The pathogenicity of Candida spp. is due to enzyme production, tissue invasion, and their capacity to adhere to oral mucosa. (1) The adherence of yeast to oral epithelial cells is influenced by yeast-related factors such as the expression of adhesion proteins, the presence of germinative tubes, and the production of extracellular polymers and enzymes. Host-related factors such as sexual hormones, the presence of fibrin and fibrinogen, (2) and salivary compounds including mucine, (3) salivary proteins, (4) and secretory IgA (5) may also influence this process.
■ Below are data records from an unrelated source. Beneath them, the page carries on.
/-! ### The registered stubs (sorried) -/

/-- XI. -/
theorem stub_lockDiverges : Statement.stub_lockDiverges := by
  sorry

/-- IR. -/
theorem stub_lockedGap : Statement.stub_lockedGap := by
  sorry

/-- UV. -/
theorem stub_lockedGrowth : Statement.stub_lockedGrowth := by
  sorry

/-- NG. -/
theorem stub_lockedSkewness : Statement.stub_lockedSkewness := by
  sorry

/-- TRANSFER. -/
theorem stub_lockedOSLimit : Statement.stub_lockedOSLimit := by
  sorry

/-! ### XI is an existing item: `XiCompleteMonotonicity.XiDiverges` (stmt-QuantumFields-8941) ⇒ stub XI -/

section XiGlue

variable {G : Type} [Group G] [TopologicalSpace G] [IsTopologicalGroup G] [CompactSpace G]
  [MeasurableSpace G] [BorelSpace G]

omit [IsTopologicalGroup G] [CompactSpace G] [BorelSpace G] in
/-- Every term of the family defining `lambdaMax` lies in `[0, 1]`. -/
theorem lambdaTerm_mem (r : LatticeRep G) (μ : Measure (LGConfig 4 G)) (n : ℕ) :
    0 ≤ max 0 (min 1 ((|axialCorr r μ (n + 1)| / axialCorr r μ 0) ^ ((n : ℝ) + 1)⁻¹)) ∧
      max 0 (min 1 ((|axialCorr r μ (n + 1)| / axialCorr r μ 0) ^ ((n : ℝ) + 1)⁻¹)) ≤ 1 :=
  ⟨le_max_left _ _, max_le zero_le_one (min_le_left _ _)⟩

/-- `0 ≤ λ_max(β) ≤ 1`. -/
theorem lambdaMax_mem (r : LatticeRep G) (β : ℝ) : 0 ≤ lambdaMax r β ∧ lambdaMax r β ≤ 1 :=
  ⟨Real.iSup_nonneg fun μ => Real.iSup_nonneg fun n => (lambdaTerm_mem r μ n).1,
    Real.iSup_le (fun μ => Real.iSup_le (fun n => (lambdaTerm_mem r μ n).2) zero_le_one) zero_le_one⟩

/-- A lower bound `A e^{-m n} ≤ a_μ(n)` (`A > 0`, `0 ≤ m`) at ONE limit point forces
`λ_max(β) ≥ (A / a_μ(0))^{1/(n+1)} e^{-m}` for every `n`. -/
theorem rpow_mul_exp_le_lambdaMax (r : LatticeRep G) {β : ℝ} {μ : Measure (LGConfig 4 G)}
    (hμ : μ ∈ infiniteVolumeLimitPoints (d := 4) r.ρ β) {m A : ℝ} (hA : 0 < A) (hm : 0 ≤ m)
    (hlow : ∀ n : ℕ, A * Real.exp (-(m * n)) ≤ axialCorr r μ n) (n : ℕ) :
    (A / axialCorr r μ 0) ^ ((n : ℝ) + 1)⁻¹ * Real.exp (-m) ≤ lambdaMax r β := by
  have ha0 : 0 < axialCorr r μ 0 := lt_of_lt_of_le (by simpa using hA) (by simpa using hlow 0)
  have hn1 : (0 : ℝ) < (n : ℝ) + 1 := by positivity
  have hexp : ((n : ℝ) + 1)⁻¹ * ((n : ℝ) + 1) = 1 := inv_mul_cancel₀ hn1.ne'
  -- the candidate term
  set t : ℝ := (|axialCorr r μ (n + 1)| / axialCorr r μ 0) ^ ((n : ℝ) + 1)⁻¹ with ht
  have hlow' : A * Real.exp (-(m * ((n : ℝ) + 1))) ≤ |axialCorr r μ (n + 1)| := by
    have := hlow (n + 1)
    push_cast at this
    exact this.trans (le_abs_self _)
  have hbase : A * Real.exp (-(m * ((n : ℝ) + 1))) / axialCorr r μ 0 ≤
      |axialCorr r μ (n + 1)| / axialCorr r μ 0 :=
    div_le_div_of_nonneg_right hlow' ha0.le
  have hbase0 : 0 ≤ A * Real.exp (-(m * ((n : ℝ) + 1))) / axialCorr r μ 0 := by positivity
  have hkey : (A / axialCorr r μ 0) ^ ((n : ℝ) + 1)⁻¹ * Real.exp (-m) ≤ t := by
    have h1 : (A * Real.exp (-(m * ((n : ℝ) + 1))) / axialCorr r μ 0) ^ ((n : ℝ) + 1)⁻¹ ≤ t :=
      Real.rpow_le_rpow hbase0 hbase (inv_pos.2 hn1).le
    have h2 : (A * Real.exp (-(m * ((n : ℝ) + 1))) / axialCorr r μ 0) ^ ((n : ℝ) + 1)⁻¹ =
        (A / axialCorr r μ 0) ^ ((n : ℝ) + 1)⁻¹ * Real.exp (-m) := by
      rw [mul_div_right_comm, Real.mul_rpow (by positivity) (Real.exp_pos _).le,
        ← Real.exp_mul]
      congr 1
      congr 1
      calc -(m * ((n : ℝ) + 1)) * ((n : ℝ) + 1)⁻¹ = -m * (((n : ℝ) + 1)⁻¹ * ((n : ℝ) + 1)) := by
            ring
        _ = -m := by rw [hexp, mul_one]
    rw [← h2]
    exact h1
  -- `t ≤ 1`-clamping does not hurt: the candidate is `≤ 1`? We only need `≤ max 0 (min 1 t)`.
  have hcand1 : (A / axialCorr r μ 0) ^ ((n : ℝ) + 1)⁻¹ * Real.exp (-m) ≤ 1 := by
    have hc : A / axialCorr r μ 0 ≤ 1 := by
      rw [div_le_one ha0]
      simpa using hlow 0
    have h1 : (A / axialCorr r μ 0) ^ ((n : ℝ) + 1)⁻¹ ≤ 1 :=
      Real.rpow_le_one (by positivity) hc (inv_pos.2 hn1).le
    have h2 : Real.exp (-m) ≤ 1 := by
      rw [Real.exp_le_one_iff]; linarith
    calc (A / axialCorr r μ 0) ^ ((n : ℝ) + 1)⁻¹ * Real.exp (-m) ≤ 1 * 1 :=
          mul_le_mul h1 h2 (Real.exp_pos _).le zero_le_one
      _ = 1 := one_mul _
  have hterm : (A / axialCorr r μ 0) ^ ((n : ℝ) + 1)⁻¹ * Real.exp (-m) ≤ max 0 (min 1 t) :=
    le_max_of_le_right (le_min hcand1 hkey)
  -- climb the two suprema
  have hbdd₁ : BddAbove (Set.range fun k : ℕ =>
      max 0 (min 1 ((|axialCorr r μ (k + 1)| / axialCorr r μ 0) ^ ((k : ℝ) + 1)⁻¹))) :=
    ⟨1, by rintro _ ⟨k, rfl⟩; exact (lambdaTerm_mem r μ k).2⟩
  have hinner : max 0 (min 1 t) ≤ ⨆ k : ℕ,
      max 0 (min 1 ((|axialCorr r μ (k + 1)| / axialCorr r μ 0) ^ ((k : ℝ) + 1)⁻¹)) :=
    le_ciSup hbdd₁ n
  have hbdd₂ : BddAbove (Set.range fun ν : infiniteVolumeLimitPoints (d := 4) r.ρ β => ⨆ k : ℕ,
      max 0 (min 1 ((|axialCorr r (ν : Measure (LGConfig 4 G)) (k + 1)| /
        axialCorr r (ν : Measure (LGConfig 4 G)) 0) ^ ((k : ℝ) + 1)⁻¹))) :=
    ⟨1, by
      rintro _ ⟨ν, rfl⟩
      exact Real.iSup_le (fun k => (lambdaTerm_mem r _ k).2) zero_le_one⟩
  have houter := le_ciSup hbdd₂ ⟨μ, hμ⟩
  exact hterm.trans (hinner.trans houter)

/-- **Stub XI is item stmt-QuantumFields-8941.**  `XiCompleteMonotonicity.XiDiverges` (the
qualitative payoff `ξ_lat(β) → ∞` uniformly over limit points, itself implied by that route's
target `XiExpLowerBound`, stmt-QuantumFields-8935) implies `Statement.stub_lockDiverges`, using
only the discharged fact `infiniteVolumeLimitPoints_nonempty_holds`. -/
theorem lockDiverges_of_xiDiverges
    (hX : Summit.QuantumFields.YangMills.Theses.XiCompleteMonotonicity.XiDiverges) :
    Statement.stub_lockDiverges := by
  intro G _ _ _ _ _ _ hG r
  haveI : T2Space G := (r.continuous.isClosedEmbedding r.injective).isEmbedding.t2Space
  haveI : SecondCountableTopology G :=
    (r.continuous.isClosedEmbedding r.injective).isEmbedding.secondCountableTopology
  rw [LockDiverges, Metric.tendsto_atTop]
  intro ε hε
  -- limit points exist at every coupling
  have hne : ∀ β : ℝ, (infiniteVolumeLimitPoints (d := 4) r.ρ β).Nonempty :=
    fun β => infiniteVolumeLimitPoints_nonempty_holds (d := 4) r.ρ r.continuous β
  by_cases hε1 : 1 < ε
  · refine ⟨0, fun β _ => ?_⟩
    rw [Real.dist_eq, abs_sub_lt_iff]
    have := lambdaMax_mem r β
    constructor <;> linarith [this.1, this.2]
  · push Not at hε1
    -- ξ diverges: rate ≤ ε/2 beyond β₁
    obtain ⟨β₁, hβ₁⟩ := hX G hG r (ε / 2) (by positivity)
    refine ⟨β₁, fun β hβ => ?_⟩
    obtain ⟨μ, hμ⟩ := hne β
    obtain ⟨m, A, hA, hm0, hmε, hlow0⟩ := hβ₁ β hβ μ hμ
    have hlow : ∀ n : ℕ, A * Real.exp (-(m * n)) ≤ axialCorr r μ n := fun n => hlow0 n
    have ha0 : 0 < axialCorr r μ 0 := lt_of_lt_of_le (by simpa using hA) (by simpa using hlow 0)
    -- the root factor tends to 1: pick n with (A/a₀)^{1/(n+1)} ≥ 1 - ε/4
    set c : ℝ := A / axialCorr r μ 0 with hc
    have hc0 : 0 < c := div_pos hA ha0
    have hroot : Tendsto (fun n : ℕ => c ^ ((n : ℝ) + 1)⁻¹) atTop (𝓝 1) := by
      have h1 : Tendsto (fun n : ℕ => ((n : ℝ) + 1)⁻¹) atTop (𝓝 0) :=
        tendsto_inv_atTop_zero.comp (tendsto_natCast_atTop_atTop.atTop_add tendsto_const_nhds)
      have h2 : Tendsto (fun n : ℕ => Real.log c * ((n : ℝ) + 1)⁻¹) atTop (𝓝 0) := by
        simpa using h1.const_mul (Real.log c)
      have h3 := (Real.continuous_exp.tendsto 0).comp h2
      rw [Real.exp_zero] at h3
      refine h3.congr fun n => ?_
      simp only [Function.comp_apply]
      rw [Real.rpow_def_of_pos hc0]
    have hev : ∀ᶠ n : ℕ in atTop, 1 - ε / 4 < c ^ ((n : ℝ) + 1)⁻¹ :=
      hroot.eventually (lt_mem_nhds (by linarith))
    obtain ⟨n, hn⟩ := hev.exists
    have hlam := rpow_mul_exp_le_lambdaMax r hμ hA hm0 hlow n
    have hexp : 1 - ε / 2 ≤ Real.exp (-m) := by
      have := Real.add_one_le_exp (-m)
      linarith
    have hprod : (1 - ε / 4) * (1 - ε / 2) ≤ c ^ ((n : ℝ) + 1)⁻¹ * Real.exp (-m) :=
      mul_le_mul hn.le hexp (by linarith) (Real.rpow_nonneg hc0.le _)
    rw [Real.dist_eq, abs_sub_lt_iff]
    have := lambdaMax_mem r β
    constructor
    · linarith [this.2]
    · nlinarith [this.1, hprod, hlam]

end XiGlue

/-! ### Species bookkeeping for the composition (Disproof §4, over the landed `Negative.extendByZero`) -/

section OneField

open Summit.QuantumFields.YangMills.Theorems.HypercubicLimit.Negative

variable {G : Type} [Group G] [TopologicalSpace G] [IsTopologicalGroup G] [CompactSpace G]
  [MeasurableSpace G] [BorelSpace G]

/-- The scheme keeping the renormalisations of `s₀` and renormalising every other species to `0`. -/
def onlySpecies (sch : SpeciesScheme (YMSpecies G)) (s₀ : YMSpecies G) :
    SpeciesScheme (YMSpecies G) :=
  { sch with c := fun s k => by classical exact if s = s₀ then sch.c s k else 0 }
The effects of these components on the adherence of C. albicans differ, as some of them increase the adhesion capacity whereas others show inhibitory activity. (6)
Biasoli et al. (7) observed a correlation between the capacity for yeast to adhere and its ability to colonize mucosal surfaces. C. albicans exhibits the highest values of adherence to oral epithelial cells relative to other Candida species. Bosh et al. (8) verified that moderate stress may affect the process of microbial colonization and the adherence of C. albicans to epithelial cells by altering the secretory activity of salivary glands.
Because adherence is an important virulence factor in Candida, the inhibition of this process is an important strategy in the prevention of oral candidosis. C. albicans antigens, host proteins, antifungal agents, and antibodies have been used to inhibit C. albicans adherence to host cells. (5) IgA seems to play an important role by causing fungal aggregation and preventing the adherence to mucosa or oral surfaces. (9)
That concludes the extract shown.